Resolution criteria
This market resolves YES if Trump announces tariffs on at least one European country explicitly framed as funding or paying towards the Iran war by June 30, 2026. The announcement must be made via official statement, executive order, proclamation, or public remarks by Trump or his administration officials.
Resolution will be verified through official White House statements, Federal Register notices, or major news reporting citing direct administration statements. The tariffs must be explicitly connected to Iran war financing in the announcement—general tariffs on European countries without this stated rationale do not qualify.
Background
Trump has signed a 10% global tariff on top of levies already in place after the Supreme Court ruled his sweeping emergency tariffs illegal in February 2026. In February 2026, Trump signed an Executive Order establishing a process to impose tariffs on countries that acquire goods or services from Iran, allowing the US to impose additional tariffs on imports from any country that directly or indirectly purchases from Iran. In January 2026, Trump announced that countries buying Iranian oil would face an additional 25 percent tariff.

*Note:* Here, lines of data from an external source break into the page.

/-!
# The named fact `dolbeaultHarmonicForms_le_dolbeaultClosedForms` is false as stated

Theorems-only companion of `Literature/NumberTheory/Transcendental/KaehlerHodge.lean` (C12) and of
`KaehlerHodgeHarmonicClosedProofs.lean` (the intended statement, its bridge and the corrected named
fact `dolbeaultHarmonicForms_le_dolbeaultClosedForms_of_isManifold` with its discharge).

`KaehlerHodge.lean` records "`∂̄`-harmonic `(p,q)`-forms are `∂̄`-closed (compact Hermitian
manifold), so `ℋ^{p,q} ≤ Z^{p,q}_{∂̄}`" — C. Voisin, *Hodge Theory and Complex Algebraic Geometry I*
(2002), §5.1.4, Cor. 5.13 (`Ker Δ = Ker d ∩ Ker d*` "and the analogous equalities for the three
other Laplacians", from Lemma 5.12 `(α, Δα) = ‖dα‖² + ‖d*α‖²` and Lemma 5.8, `∂̄* = -*∂*` the formal
adjoint of `∂̄` on a *complex* manifold); D. Huybrechts, *Complex Geometry* (2005), Lemma 3.2.5 —
as the named fact `Literature.NumberTheory.Transcendental.dolbeaultHarmonicForms_le_dolbeaultClosedForms g o`,
a `def … : Prop` written in `section Hermitian` after
`variable … [IsManifold 𝓘(ℂ, E) ω M] [IsManifold 𝓘(ℝ, E) ∞ M] (g …) (o …)`.

**Finding** (recorded in `KaehlerHodgeHarmonicClosedProofs.lean`). The body of the `def` does not
use the holomorphic-atlas instance, so Lean did not abstract it: `#check
@dolbeaultHarmonicForms_le_dolbeaultClosedForms` binds
`{E} [NormedAddCommGroup E] [NormedSpace ℂ E] {M} [TopologicalSpace M] [ChartedSpace E M] {m : ℕ}
[FiniteDimensional ℂ E] {n : ℕ} [Fact (finrank ℝ E = n)] [IsManifold 𝓘(ℝ, E) ∞ M] (g) (o)` and no
`[IsManifold 𝓘(ℂ, E) ω M]`. The fact therefore speaks about every compact *real* `C^∞` manifold
charted on `E`, with the types `(p,q)` and `∂̄ = Σ (dα^{p,q})^{p,q+1}` read through the complex
structure `tangentJ` = multiplication by `i` in the coordinates of the *preferred chart*
`chartAt x`, which is not a tensor unless the transition maps are holomorphic. This file proves
that in that generality the fact is **false** — already in bidegree `(0,0)`, i.e. for functions,
where Voisin's Cor. 5.13 reads `Ker Δ_∂̄ = Ker ∂̄*∂̄ = Ker ∂̄`
(`TorusConjAtlas.not_dolbeaultHarmonicForms_le_dolbeaultClosedForms_torus`) —, records the universal
closure over exactly the binders the fact elaborates with
(`not_dolbeaultHarmonicForms_le_dolbeaultClosedForms`; also the surface-level closure
`not_forall_dolbeaultHarmonicForms_le_dolbeaultClosedForms`), and hence that **no closed proof
`dolbeaultHarmonicForms_le_dolbeaultClosedForms_holds` can exist**. The intended statement carries
`[IsManifold 𝓘(ℂ, E) ω M]`: as declared it is proved *at* a complex manifold by
`dolbeaultHarmonicForms_le_dolbeaultClosedForms_of_isManifold_complex`, and with the holomorphic
atlas as a binder of the `def` itself it is the corrected named fact
`dolbeaultHarmonicForms_le_dolbeaultClosedForms_of_isManifold`, *proved*
(`dolbeaultHarmonicForms_le_dolbeaultClosedForms_of_isManifold_holds`), both in
`KaehlerHodgeHarmonicClosedProofs.lean`.

## The counterexample (the `{id, conj}`-rigged torus of `KaehlerHodgeDolbeaultHarmonicCounterexample.lean`)

Everything about the manifold is reused from `namespace TorusConjAtlas` of that file: `M = T² = (ℝ/ℤ)²`
(compact, Hausdorff), charted on `E = ℂ` (`n = 2`) by local inverses of the covering map followed by
the frame map `L_q ∈ {id, conj}` — `conj` exactly at the points with rational first coordinate (a
dense, co-dense set) —, a real-analytic atlas (`isManifoldT`) that is not holomorphic; the flat
`C^∞` metric `metric` (Hermitian, `isHermitian`) and the orientation family `orient` (smooth volume
form, `isSmoothForm_riemannianVolumeForm`). The witness is the **function** `G ⊗ 1 = F(x)`
(`g0.ofReal`; `F` the `1`-periodic primitive of `S = sin³(2π ·)`, in the first coordinate), in
bidegree `(p,q) = (0,0)`, `m = 2`, where `Δ_∂̄ = ∂̄*∂̄`:

* `G ⊗ 1` is smooth (`isSmoothForm_g0_ofReal`: its chart representatives are `y ↦ F(Re y)`) and,
  like every `0`-form, of type `(0,0)` (`isOfType_zero_zero`).
* `∂̄(G ⊗ 1) = \overline{∂(G ⊗ 1)} = a dz̄`, `a = S(x)/2` (`dolbeaultBar_g0_ofReal`, from the
  unconditional `∂̄ᾱ = \overline{∂α}`, `dolbeaultBar_conj'`, and the tree's `∂(G ⊗ 1) = a dz`,
  `dolbeault_g0_ofReal`); it is **nonzero** at `proj (1/4)`, where `a = 1/2`
  (`dolbeaultBar_g0_ofReal_ne_zero`). So `G ⊗ 1 ∉ Z^{0,0}_{∂̄}`
  (`g0_ofReal_not_mem_dolbeaultClosedForms`): the span `dolbeaultClosedForms ℂ T² 0 0` of the
  smooth `∂̄`-closed `0`-forms lies in the `ℂ`-submodule of smooth `0`-forms `γ` with
  `(dγ)^{0,1} = 0` (`d` is additive on smooth forms, and `∂̄γ = (dγ)^{0,1}` for *every* `0`-form —
  no smoothness of type components is needed in degree `0`), to which `G ⊗ 1` does not belong.
* Yet `G ⊗ 1` is "`∂̄`-harmonic" (`dolbeaultLaplacian_g0_ofReal`, `isDolbeaultHarmonic_g0_ofReal`):
  `Δ_∂̄(G ⊗ 1) = ∂̄*(\overline{∂(G ⊗ 1)}) = \overline{∂*∂(G ⊗ 1)}` (`dolbeaultBarAdjoint_conj`) and
  `∂*∂(G ⊗ 1) = -⋆∂̄⋆(a dz) = ⋆∂̄β = 0`, where `⋆(a dz) = -β`, `β = (iε S(x)/2) dz = ∂̄*α` is the
  form of the tree's refutation of `isDolbeaultHarmonic_iff` (`dolbeaultBarAdjoint_alpha`,
  `cHodgeStar_alpha`) and **`∂̄β = 0` at every point** (`dolbeaultBar_beta`: the chart representatives
  of `β` jump with the rigging wherever `S ≠ 0` — Mathlib's `fderiv` returns the junk value `0`
  there — and vanish to second order where `S = 0`). Hence `G ⊗ 1 ∈ ℋ^{0,0}` and
  `ℋ^{0,0} ≤ Z^{0,0}_{∂̄}` fails.

Every identity used holds at every point; the only junk values are the ones the fact itself feeds
into `Δ_∂̄` (it quantifies over this real-smooth, non-holomorphic atlas). No new definition and no
named fact is introduced.

## References

* C. Voisin, *Hodge Theory and Complex Algebraic Geometry I*, Cambridge Studies in Advanced
  Mathematics 76 (2002), §5.1.3 (Lemma 5.8), §5.1.4 (Lemma 5.12, Cor. 5.13, Def. 5.14),
  pp. 121–125 — the intended (compact complex manifold) statement. [cite: Voisin2002, §5.1.4 Cor. 5.13]
* D. Huybrechts, *Complex Geometry. An Introduction*, Universitext (2005), §3.2, Lemma 3.2.3,
  Def. 3.2.4, Lemma 3.2.5, p. 126. [cite: Huybrechts2005, Lemma 3.2.5]
-/

noncomputable section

In January 2026, Trump announced 10% tariffs on Denmark, Norway, Sweden, France, Germany, the United Kingdom, the Netherlands and Finland, with duties increasing to 25% by June 1 if a deal is not reached for Greenland's purchase. These tariffs were not explicitly framed as Iran war-related.
Considerations
Trump has used tariffs extensively as a policy tool in 2026, but has typically framed them around specific trade grievances, secondary sanctions on Iran-trading countries, or geopolitical demands (like Greenland acquisition) rather than explicitly linking them to war financing. The market requires an explicit connection between announced European tariffs and Iran war funding, which represents a distinct framing from his existing tariff announcements.
This description was generated by AI.